## RECORDS FOR THIS EXERCISE

import Summits.BirchSwinnertonDyer.BirchSwinnertonDyer.Theorems.ByReductionTypeAtTwoSlopePinchAlgebra
import HarnessLib

/-!
# The SLOPE PINCH in `Λ = ℤ_p⟦T⟧` (pure algebra), part B: the cofactor's constant term CANNOT have valuation `2`
# under the coefficient shape `v(L₀) = s ≥ 6`, `p⁴ ∣ L₁`, `v(L₂) = 1` — and the unit criterion it feeds

HONEST FRAMING (cell `bsd-2adic`, run/shared/lean/pub/bsd-2adic/, seat `bsd-2adic-mult-3` GEN 10, HUMAN RULINGS
D-0036 / D-0054 / D-0074 row (A)): research route; THEOREMS ONLY (pure commutative algebra over `ℤ_p`, Mathlib + this
seat's GEN 9 `SlopePinch` bookkeeping lemmas) — no definition, no named fact, nothing asserted, nothing booked; BSD is not
proved by any of this. Route-free; the algebra core of the designed TORSION-TOLERANT slope-pinch road (HOME/HANDOFF.md
§ bsd-2adic-mult-3 GEN 10, (R1); planner file RC-118): there the arithmetic supplies `v(b₀) = ord₂#Ш_an − ord₂#Ш ∈ {0, 2}`
(Cassels–Tate parity + a level-4 descent certificate), NOT `λ(f) ≥ 3` (which needs odd torsion), and this file removes `2`.

## What is proved

Let `f, b ∈ Λ = ℤ_p⟦T⟧` with product `L = f·b`, coefficients `Lᵢ`, `fᵢ`, `bᵢ`, `v` the `p`-adic valuation on `ℤ_p`.
* `valuation_coeff_zero_ne_two_of_slopeShape`: if `v(L₀) = s` with `6 ≤ s`, `p⁴ ∣ L₁`, `L₂ ≠ 0` with `v(L₂) = 1`,
  then `v(b₀) ≠ 2`. Proof (coefficient bookkeeping): were `v(b₀) = 2`, then `v(f₀) = s − 2 ≥ 4`, so `p² ∣ f₀b₂` and
  `p² ∣ f₂b₀`, whence `v(f₁b₁) = 1`, i.e. `{v(f₁), v(b₁)} = {0, 1}`; if `v(f₁) = 1` then `L₁ = f₀b₁ + f₁b₀` has valuation
  `min(s − 2, 3) = 3`, if `v(f₁) = 0` it has valuation `min(s − 1, 2) = 2` — either way `p⁴ ∤ L₁`.
* `isUnit_of_slopeShape_of_valuation_le_two_of_ne_one`: if moreover `v(b₀) ≤ 2` and `v(b₀) ≠ 1`, then `b ∈ Λˣ`.
In Newton-polygon language (orientation only, not used): the polygon of `L` starts `(0,s) → (2,1)` (one segment of slope
`(s−1)/2 ≥ 5/2`, or `(0,s) → (1,4) → (2,1)` when `v(L₁) = 4 ≤ (s+1)/2`), then slope `1` or less; no sub-product of roots
has valuation exactly `2`.

References: L. Washington, *Introduction to Cyclotomic Fields*, §7.1 (Weierstrass preparation, units of `Λ`);
N. Koblitz, *p-adic Numbers, p-adic Analysis, and Zeta-Functions*, IV.3 (Newton polygons; orientation only).
-/

set_option autoImplicit false
set_option linter.dupNamespace false

noncomputable section

open scoped Classical

open Literature.NumberTheory.EllipticCurves Summit.BirchSwinnertonDyer.Rank1Residual.X1.MuLambda

namespace Summit.BirchSwinnertonDyer.BirchSwinnertonDyer.Theorems.SlopePinch

variable {p : ℕ} [Fact p.Prime]

/-- **Slope shape B: `v(b₀) ≠ 2`.** `f, b ∈ Λ`, `L = f·b` with `v(L₀) = s`, `6 ≤ s`, `p⁴ ∣ L₁`, `L₂ ≠ 0`, `v(L₂) = 1`
⇒ the constant term of `b` does not have valuation `2`. [cite: Washington1997, §7.1 (Weierstrass preparation: units of Λ, μ and λ)] -/
theorem valuation_coeff_zero_ne_two_of_slopeShape {f b : IwasawaAlgebra p} {s : ℕ}
    (hL0 : PowerSeries.coeff 0 (f * b) ≠ 0) (hs : (PowerSeries.coeff 0 (f * b)).valuation = s) (hs6 : 6 ≤ s)
    (hL1 : (p : ℤ_[p]) ^ 4 ∣ PowerSeries.coeff 1 (f * b))
    (hL2 : PowerSeries.coeff 2 (f * b) ≠ 0 ∧ (PowerSeries.coeff 2 (f * b)).valuation = 1) :
    (PowerSeries.coeff 0 b).valuation ≠ 2 := by
  intro hb2
  set f0 := PowerSeries.coeff 0 f with hf0def
  set f1 := PowerSeries.coeff 1 f with hf1def
  set f2 := PowerSeries.coeff 2 f with hf2def
  set b0 := PowerSeries.coeff 0 b with hb0def
  set b1 := PowerSeries.coeff 1 b with hb1def
  set b2 := PowerSeries.coeff 2 b with hb2def
  have hL0eq : PowerSeries.coeff 0 (f * b) = f0 * b0 := coeff_zero_mul' f b
  have hL1eq : PowerSeries.coeff 1 (f * b) = f0 * b1 + f1 * b0 := coeff_one_mul' f b
  have hL2eq : PowerSeries.coeff 2 (f * b) = f0 * b2 + f1 * b1 + f2 * b0 := coeff_two_mul' f b
  have hf00 : f0 ≠ 0 := fun h0 => hL0 (by rw [hL0eq, h0, zero_mul])
  have hb00 : b0 ≠ 0 := fun h0 => hL0 (by rw [hL0eq, h0, mul_zero])
  -- `v(f₀) = s - 2 ≥ 4`
  have hsum : f0.valuation + b0.valuation = s := by
    rw [← PadicInt.valuation_mul hf00 hb00, ← hL0eq]; exact hs
  have hvf0 : f0.valuation = s - 2 := by omega
  have hp2f0 : (p : ℤ_[p]) ^ 2 ∣ f0 := (padicInt_pow_dvd_iff_le_valuation hf00 2).mpr (by omega)
  have hp2b0 : (p : ℤ_[p]) ^ 2 ∣ b0 := (padicInt_pow_dvd_iff_le_valuation hb00 2).mpr (by omega)
  have hpb0 : (p : ℤ_[p]) ∣ b0 := dvd_trans (dvd_pow_self _ two_ne_zero) hp2b0
  have hpf0 : (p : ℤ_[p]) ∣ f0 := dvd_trans (dvd_pow_self _ two_ne_zero) hp2f0
  -- `p² ∤ L₂`, `p ∣ L₂`
  have hnot2 : ¬ (p : ℤ_[p]) ^ 2 ∣ PowerSeries.coeff 2 (f * b) := by
    intro hd
    have := (padicInt_pow_dvd_iff_le_valuation hL2.1 2).mp hd
    rw [hL2.2] at this
    omega
  have hdvd2 : (p : ℤ_[p]) ∣ PowerSeries.coeff 2 (f * b) := by
    have := (padicInt_pow_dvd_iff_le_valuation hL2.1 1).mpr (by rw [hL2.2])
    rwa [pow_one] at this
  have hp2_f0b2 : (p : ℤ_[p]) ^ 2 ∣ f0 * b2 := dvd_mul_of_dvd_left hp2f0 _
  have hp2_f2b0 : (p : ℤ_[p]) ^ 2 ∣ f2 * b0 := dvd_mul_of_dvd_right hp2b0 _
  -- hence `v(f₁ b₁) = 1`: `p ∣ f₁b₁` and `p² ∤ f₁b₁`
  have hp_f1b1 : (p : ℤ_[p]) ∣ f1 * b1 := by
    have h := dvd_sub hdvd2 (dvd_add (dvd_trans (dvd_pow_self _ two_ne_zero) hp2_f0b2)
      (dvd_trans (dvd_pow_self _ two_ne_zero) hp2_f2b0))
    rw [hL2eq] at h
    have : f0 * b2 + f1 * b1 + f2 * b0 - (f0 * b2 + f2 * b0) = f1 * b1 := by ring
    rwa [this] at h
  have hnp2_f1b1 : ¬ (p : ℤ_[p]) ^ 2 ∣ f1 * b1 := by
    intro hd
    exact hnot2 (by rw [hL2eq]; exact dvd_add (dvd_add hp2_f0b2 hd) hp2_f2b0)
  have hf10 : f1 ≠ 0 := by
    intro h0; exact hnp2_f1b1 (by rw [h0, zero_mul]; exact dvd_zero _)
  have hb10 : b1 ≠ 0 := by
    intro h0; exact hnp2_f1b1 (by rw [h0, mul_zero]; exact dvd_zero _)
  have hf1b1ne : f1 * b1 ≠ 0 := mul_ne_zero hf10 hb10
  have hv11 : f1.valuation + b1.valuation = 1 := by
    rw [← PadicInt.valuation_mul hf10 hb10]
    refine le_antisymm ?_ ((dvd_iff_one_le_valuation hf1b1ne).mp hp_f1b1)
    by_contra hgt
    push Not at hgt
    exact hnp2_f1b1 ((padicInt_pow_dvd_iff_le_valuation hf1b1ne 2).mpr hgt)
  -- `L₁ = f₀b₁ + f₁b₀ ≠ 0` has valuation `≥ 4`
  have hne1 : f0 * b1 ≠ 0 := mul_ne_zero hf00 hb10
  have hne2 : f1 * b0 ≠ 0 := mul_ne_zero hf10 hb00
  have hv1 : (f0 * b1).valuation = (s - 2) + b1.valuation := by
    rw [PadicInt.valuation_mul hf00 hb10, hvf0]
  have hv2 : (f1 * b0).valuation = f1.valuation + 2 := by
    rw [PadicInt.valuation_mul hf10 hb00, hb2]
  -- the two cases `(v f₁, v b₁) = (1, 0)` or `(0, 1)`
  rcases Nat.eq_zero_or_pos f1.valuation with hf1z | hf1pos
  · -- `v(f₁) = 0`, `v(b₁) = 1`: `v(f₁b₀) = 2 < s - 1 = v(f₀b₁)` ⇒ `v(L₁) = 2 < 4`
    have hb1v : b1.valuation = 1 := by omega
    have hlt : (f1 * b0).valuation < (f0 * b1).valuation := by rw [hv1, hv2, hf1z, hb1v]; omega
    obtain ⟨hne, hval⟩ := valuation_add_eq_left hne2 hlt
    rw [add_comm] at hne hval
    have h4 : 4 ≤ (f0 * b1 + f1 * b0).valuation := by
      rw [← hL1eq]; exact (padicInt_pow_dvd_iff_le_valuation (by rw [hL1eq]; exact hne) 4).mp hL1
    rw [hval, hv2, hf1z] at h4
    omega
  · -- `v(f₁) = 1`, `v(b₁) = 0`: `v(f₁b₀) = 3 < s - 2 = v(f₀b₁)` ⇒ `v(L₁) = 3 < 4`
    have hf1v : f1.valuation = 1 := by omega
    have hb1v : b1.valuation = 0 := by omega
    have hlt : (f1 * b0).valuation < (f0 * b1).valuation := by rw [hv1, hv2, hf1v, hb1v]; omega
    obtain ⟨hne, hval⟩ := valuation_add_eq_left hne2 hlt
    rw [add_comm] at hne hval
    have h4 : 4 ≤ (f0 * b1 + f1 * b0).valuation := by
      rw [← hL1eq]; exact (padicInt_pow_dvd_iff_le_valuation (by rw [hL1eq]; exact hne) 4).mp hL1
    rw [hval, hv2, hf1v] at h4
    omega

/-- **The unit criterion of the torsion-tolerant slope pinch (pure algebra).** Under the slope shape B (`v(L₀) = s ≥ 6`,
`p⁴ ∣ L₁`, `v(L₂) = 1`), a cofactor `b` whose constant term has valuation `≤ 2` and `≠ 1` is a unit of `Λ` (the arithmetic
side supplies `v(b₀) = ord_p #Ш_an − ord_p #Ш ∈ {0, 2}` from a level-`(m−2)` descent certificate and Cassels–Tate parity).
[cite: Washington1997, §7.1 (units of Λ = power series with unit constant term)] -/
theorem isUnit_of_slopeShape_of_valuation_le_two_of_ne_one {f b : IwasawaAlgebra p} {s : ℕ}
    (hL0 : PowerSeries.coeff 0 (f * b) ≠ 0) (hs : (PowerSeries.coeff 0 (f * b)).valuation = s) (hs6 : 6 ≤ s)
    (hL1 : (p : ℤ_[p]) ^ 4 ∣ PowerSeries.coeff 1 (f * b))
    (hL2 : PowerSeries.coeff 2 (f * b) ≠ 0 ∧ (PowerSeries.coeff 2 (f * b)).valuation = 1)
    (hle : (PowerSeries.coeff 0 b).valuation ≤ 2) (hne1 : (PowerSeries.coeff 0 b).valuation ≠ 1) : IsUnit b := by
  have hne2 := valuation_coeff_zero_ne_two_of_slopeShape hL0 hs hs6 hL1 hL2
  have hv0 : (PowerSeries.coeff 0 b).valuation = 0 := by omega
  have hb00 : PowerSeries.coeff 0 b ≠ 0 := fun h0 => hL0 (by rw [coeff_zero_mul', h0, mul_zero])
  apply PowerSeries.isUnit_iff_constantCoeff.mpr
  rw [← PowerSeries.coeff_zero_eq_constantCoeff_apply]
  by_contra hnu
  have hpd : (p : ℤ_[p]) ∣ PowerSeries.coeff 0 b := (p_dvd_iff_not_isUnit _).mpr hnu
  have := (dvd_iff_one_le_valuation hb00).mp hpd
  omega

/-- **Ideal form**: under the same hypotheses `(f·b) = (f)` in `Λ` (for `f ≠ 0`).
[cite: GreenbergVatsal2000, p. 4 (after Thm. (1.2): a divisibility with matching size is an equality)] -/
theorem span_mul_eq_span_of_slopeShape {f b : IwasawaAlgebra p} {s : ℕ} (hf : f ≠ 0)
    (hL0 : PowerSeries.coeff 0 (f * b) ≠ 0) (hs : (PowerSeries.coeff 0 (f * b)).valuation = s) (hs6 : 6 ≤ s)
    (hL1 : (p : ℤ_[p]) ^ 4 ∣ PowerSeries.coeff 1 (f * b))
    (hL2 : PowerSeries.coeff 2 (f * b) ≠ 0 ∧ (PowerSeries.coeff 2 (f * b)).valuation = 1)
    (hle : (PowerSeries.coeff 0 b).valuation ≤ 2) (hne1 : (PowerSeries.coeff 0 b).valuation ≠ 1) :
    Ideal.span ({f * b} : Set (IwasawaAlgebra p)) = Ideal.span {f} :=
  (span_eq_span_iff_isUnit hf rfl).mpr
    (isUnit_of_slopeShape_of_valuation_le_two_of_ne_one hL0 hs hs6 hL1 hL2 hle hne1)

end Summit.BirchSwinnertonDyer.BirchSwinnertonDyer.Theorems.SlopePinch

end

## PROBLEM DETAILS
In the listing above, find the line with "have := (padicInt_pow_dvd_iff_le_valuation hL2.1 2).mp" and the line with "have hp2_f0b2 : (p", then print exactly those two lines and every line between them, and nothing more.

## OUTPUT OF THE EXERCISE
    have := (padicInt_pow_dvd_iff_le_valuation hL2.1 2).mp hd
    rw [hL2.2] at this
    omega
  have hdvd2 : (p : ℤ_[p]) ∣ PowerSeries.coeff 2 (f * b) := by
    have := (padicInt_pow_dvd_iff_le_valuation hL2.1 1).mpr (by rw [hL2.2])
    rwa [pow_one] at this
  have hp2_f0b2 : (p : ℤ_[p]) ^ 2 ∣ f0 * b2 := dvd_mul_of_dvd_left hp2f0 _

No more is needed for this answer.